=== Brief ===
Each record is to be duplicated exactly, with nothing added.

=== Source data ===

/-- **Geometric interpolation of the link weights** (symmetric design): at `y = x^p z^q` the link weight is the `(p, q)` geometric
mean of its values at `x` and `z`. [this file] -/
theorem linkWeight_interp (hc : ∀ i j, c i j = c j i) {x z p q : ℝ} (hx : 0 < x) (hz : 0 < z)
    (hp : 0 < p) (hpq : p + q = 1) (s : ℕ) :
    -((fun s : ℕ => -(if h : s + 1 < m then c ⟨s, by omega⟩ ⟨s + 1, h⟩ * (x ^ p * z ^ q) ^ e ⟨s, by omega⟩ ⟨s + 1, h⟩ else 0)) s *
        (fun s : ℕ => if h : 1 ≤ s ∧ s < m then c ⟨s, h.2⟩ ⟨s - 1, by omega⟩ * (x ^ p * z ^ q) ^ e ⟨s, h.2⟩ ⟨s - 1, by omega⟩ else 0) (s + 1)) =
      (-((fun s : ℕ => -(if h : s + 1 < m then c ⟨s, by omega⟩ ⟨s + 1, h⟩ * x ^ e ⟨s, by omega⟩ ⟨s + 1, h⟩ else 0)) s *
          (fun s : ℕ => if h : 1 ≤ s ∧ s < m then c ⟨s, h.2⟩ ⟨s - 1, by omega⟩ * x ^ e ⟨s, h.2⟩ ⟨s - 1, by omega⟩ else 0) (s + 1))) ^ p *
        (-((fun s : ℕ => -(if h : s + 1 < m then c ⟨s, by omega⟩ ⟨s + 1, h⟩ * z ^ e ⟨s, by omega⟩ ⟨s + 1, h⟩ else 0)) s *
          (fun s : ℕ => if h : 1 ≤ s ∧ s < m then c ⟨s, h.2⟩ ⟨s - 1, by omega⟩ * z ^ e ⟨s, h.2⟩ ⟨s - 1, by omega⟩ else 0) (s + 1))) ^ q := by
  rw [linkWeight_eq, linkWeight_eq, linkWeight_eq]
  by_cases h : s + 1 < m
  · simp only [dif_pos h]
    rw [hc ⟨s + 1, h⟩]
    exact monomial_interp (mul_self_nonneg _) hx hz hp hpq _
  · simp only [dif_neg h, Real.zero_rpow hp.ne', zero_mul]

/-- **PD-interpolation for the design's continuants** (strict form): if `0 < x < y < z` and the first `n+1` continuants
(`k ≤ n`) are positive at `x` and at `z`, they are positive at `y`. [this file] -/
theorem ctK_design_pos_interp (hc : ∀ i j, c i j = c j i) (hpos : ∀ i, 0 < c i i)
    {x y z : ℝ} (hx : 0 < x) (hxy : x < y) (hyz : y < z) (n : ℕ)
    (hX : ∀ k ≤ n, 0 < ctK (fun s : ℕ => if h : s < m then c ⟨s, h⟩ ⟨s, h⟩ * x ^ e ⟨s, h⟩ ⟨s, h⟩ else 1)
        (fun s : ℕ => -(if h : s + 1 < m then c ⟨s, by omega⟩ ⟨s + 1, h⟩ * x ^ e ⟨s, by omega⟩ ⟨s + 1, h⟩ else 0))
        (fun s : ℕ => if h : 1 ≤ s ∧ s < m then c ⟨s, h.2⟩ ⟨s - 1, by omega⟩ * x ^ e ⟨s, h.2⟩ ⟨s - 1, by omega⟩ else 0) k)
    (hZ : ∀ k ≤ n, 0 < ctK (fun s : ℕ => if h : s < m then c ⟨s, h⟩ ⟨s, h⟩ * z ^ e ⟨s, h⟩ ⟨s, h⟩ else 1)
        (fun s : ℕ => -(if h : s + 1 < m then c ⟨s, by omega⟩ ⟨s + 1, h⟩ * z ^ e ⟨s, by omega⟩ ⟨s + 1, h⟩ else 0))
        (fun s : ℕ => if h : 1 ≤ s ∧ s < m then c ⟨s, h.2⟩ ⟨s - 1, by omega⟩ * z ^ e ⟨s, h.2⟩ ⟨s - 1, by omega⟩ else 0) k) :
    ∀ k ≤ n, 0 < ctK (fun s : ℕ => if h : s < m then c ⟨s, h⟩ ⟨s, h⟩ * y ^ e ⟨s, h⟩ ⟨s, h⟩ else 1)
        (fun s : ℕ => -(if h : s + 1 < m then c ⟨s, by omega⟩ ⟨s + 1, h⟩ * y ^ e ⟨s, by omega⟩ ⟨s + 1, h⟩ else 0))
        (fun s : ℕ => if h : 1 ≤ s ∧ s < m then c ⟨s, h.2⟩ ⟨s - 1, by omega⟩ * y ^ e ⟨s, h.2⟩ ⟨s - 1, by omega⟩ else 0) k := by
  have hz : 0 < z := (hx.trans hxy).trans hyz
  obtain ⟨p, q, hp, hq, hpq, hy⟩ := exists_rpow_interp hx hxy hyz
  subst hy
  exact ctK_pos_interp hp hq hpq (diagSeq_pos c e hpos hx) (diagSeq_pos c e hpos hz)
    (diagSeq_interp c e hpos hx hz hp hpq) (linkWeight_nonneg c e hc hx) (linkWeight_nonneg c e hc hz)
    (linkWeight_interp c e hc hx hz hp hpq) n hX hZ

=== Exercise output ===
/-- **Geometric interpolation of the link weights** (symmetric design): at `y = x^p z^q` the link weight is the `(p, q)` geometric
mean of its values at `x` and `z`. [this file] -/
theorem linkWeight_interp (hc : ∀ i j, c i j = c j i) {x z p q : ℝ} (hx : 0 < x) (hz : 0 < z)
    (hp : 0 < p) (hpq : p + q = 1) (s : ℕ) :
    -((fun s : ℕ => -(if h : s + 1 < m then c ⟨s, by omega⟩ ⟨s + 1, h⟩ * (x ^ p * z ^ q) ^ e ⟨s, by omega⟩ ⟨s + 1, h⟩ else 0)) s *
        (fun s : ℕ => if h : 1 ≤ s ∧ s < m then c ⟨s, h.2⟩ ⟨s - 1, by omega⟩ * (x ^ p * z ^ q) ^ e ⟨s, h.2⟩ ⟨s - 1, by omega⟩ else 0) (s + 1)) =
      (-((fun s : ℕ => -(if h : s + 1 < m then c ⟨s, by omega⟩ ⟨s + 1, h⟩ * x ^ e ⟨s, by omega⟩ ⟨s + 1, h⟩ else 0)) s *
          (fun s : ℕ => if h : 1 ≤ s ∧ s < m then c ⟨s, h.2⟩ ⟨s - 1, by omega⟩ * x ^ e ⟨s, h.2⟩ ⟨s - 1, by omega⟩ else 0) (s + 1))) ^ p *
        (-((fun s : ℕ => -(if h : s + 1 < m then c ⟨s, by omega⟩ ⟨s + 1, h⟩ * z ^ e ⟨s, by omega⟩ ⟨s + 1, h⟩ else 0)) s *
          (fun s : ℕ => if h : 1 ≤ s ∧ s < m then c ⟨s, h.2⟩ ⟨s - 1, by omega⟩ * z ^ e ⟨s, h.2⟩ ⟨s - 1, by omega⟩ else 0) (s + 1))) ^ q := by
  rw [linkWeight_eq, linkWeight_eq, linkWeight_eq]
  by_cases h : s + 1 < m
  · simp only [dif_pos h]
    rw [hc ⟨s + 1, h⟩]
    exact monomial_interp (mul_self_nonneg _) hx hz hp hpq _
  · simp only [dif_neg h, Real.zero_rpow hp.ne', zero_mul]

/-- **PD-interpolation for the design's continuants** (strict form): if `0 < x < y < z` and the first `n+1` continuants
(`k ≤ n`) are positive at `x` and at `z`, they are positive at `y`. [this file] -/
theorem ctK_design_pos_interp (hc : ∀ i j, c i j = c j i) (hpos : ∀ i, 0 < c i i)
    {x y z : ℝ} (hx : 0 < x) (hxy : x < y) (hyz : y < z) (n : ℕ)
    (hX : ∀ k ≤ n, 0 < ctK (fun s : ℕ => if h : s < m then c ⟨s, h⟩ ⟨s, h⟩ * x ^ e ⟨s, h⟩ ⟨s, h⟩ else 1)
        (fun s : ℕ => -(if h : s + 1 < m then c ⟨s, by omega⟩ ⟨s + 1, h⟩ * x ^ e ⟨s, by omega⟩ ⟨s + 1, h⟩ else 0))
        (fun s : ℕ => if h : 1 ≤ s ∧ s < m then c ⟨s, h.2⟩ ⟨s - 1, by omega⟩ * x ^ e ⟨s, h.2⟩ ⟨s - 1, by omega⟩ else 0) k)
    (hZ : ∀ k ≤ n, 0 < ctK (fun s : ℕ => if h : s < m then c ⟨s, h⟩ ⟨s, h⟩ * z ^ e ⟨s, h⟩ ⟨s, h⟩ else 1)
        (fun s : ℕ => -(if h : s + 1 < m then c ⟨s, by omega⟩ ⟨s + 1, h⟩ * z ^ e ⟨s, by omega⟩ ⟨s + 1, h⟩ else 0))
        (fun s : ℕ => if h : 1 ≤ s ∧ s < m then c ⟨s, h.2⟩ ⟨s - 1, by omega⟩ * z ^ e ⟨s, h.2⟩ ⟨s - 1, by omega⟩ else 0) k) :
    ∀ k ≤ n, 0 < ctK (fun s : ℕ => if h : s < m then c ⟨s, h⟩ ⟨s, h⟩ * y ^ e ⟨s, h⟩ ⟨s, h⟩ else 1)
        (fun s : ℕ => -(if h : s + 1 < m then c ⟨s, by omega⟩ ⟨s + 1, h⟩ * y ^ e ⟨s, by omega⟩ ⟨s + 1, h⟩ else 0))
        (fun s : ℕ => if h : 1 ≤ s ∧ s < m then c ⟨s, h.2⟩ ⟨s - 1, by omega⟩ * y ^ e ⟨s, h.2⟩ ⟨s - 1, by omega⟩ else 0) k := by
  have hz : 0 < z := (hx.trans hxy).trans hyz
  obtain ⟨p, q, hp, hq, hpq, hy⟩ := exists_rpow_interp hx hxy hyz
  subst hy
  exact ctK_pos_interp hp hq hpq (diagSeq_pos c e hpos hx) (diagSeq_pos c e hpos hz)
    (diagSeq_interp c e hpos hx hz hp hpq) (linkWeight_nonneg c e hc hx) (linkWeight_nonneg c e hc hz)
    (linkWeight_interp c e hc hx hz hp hpq) n hX hZ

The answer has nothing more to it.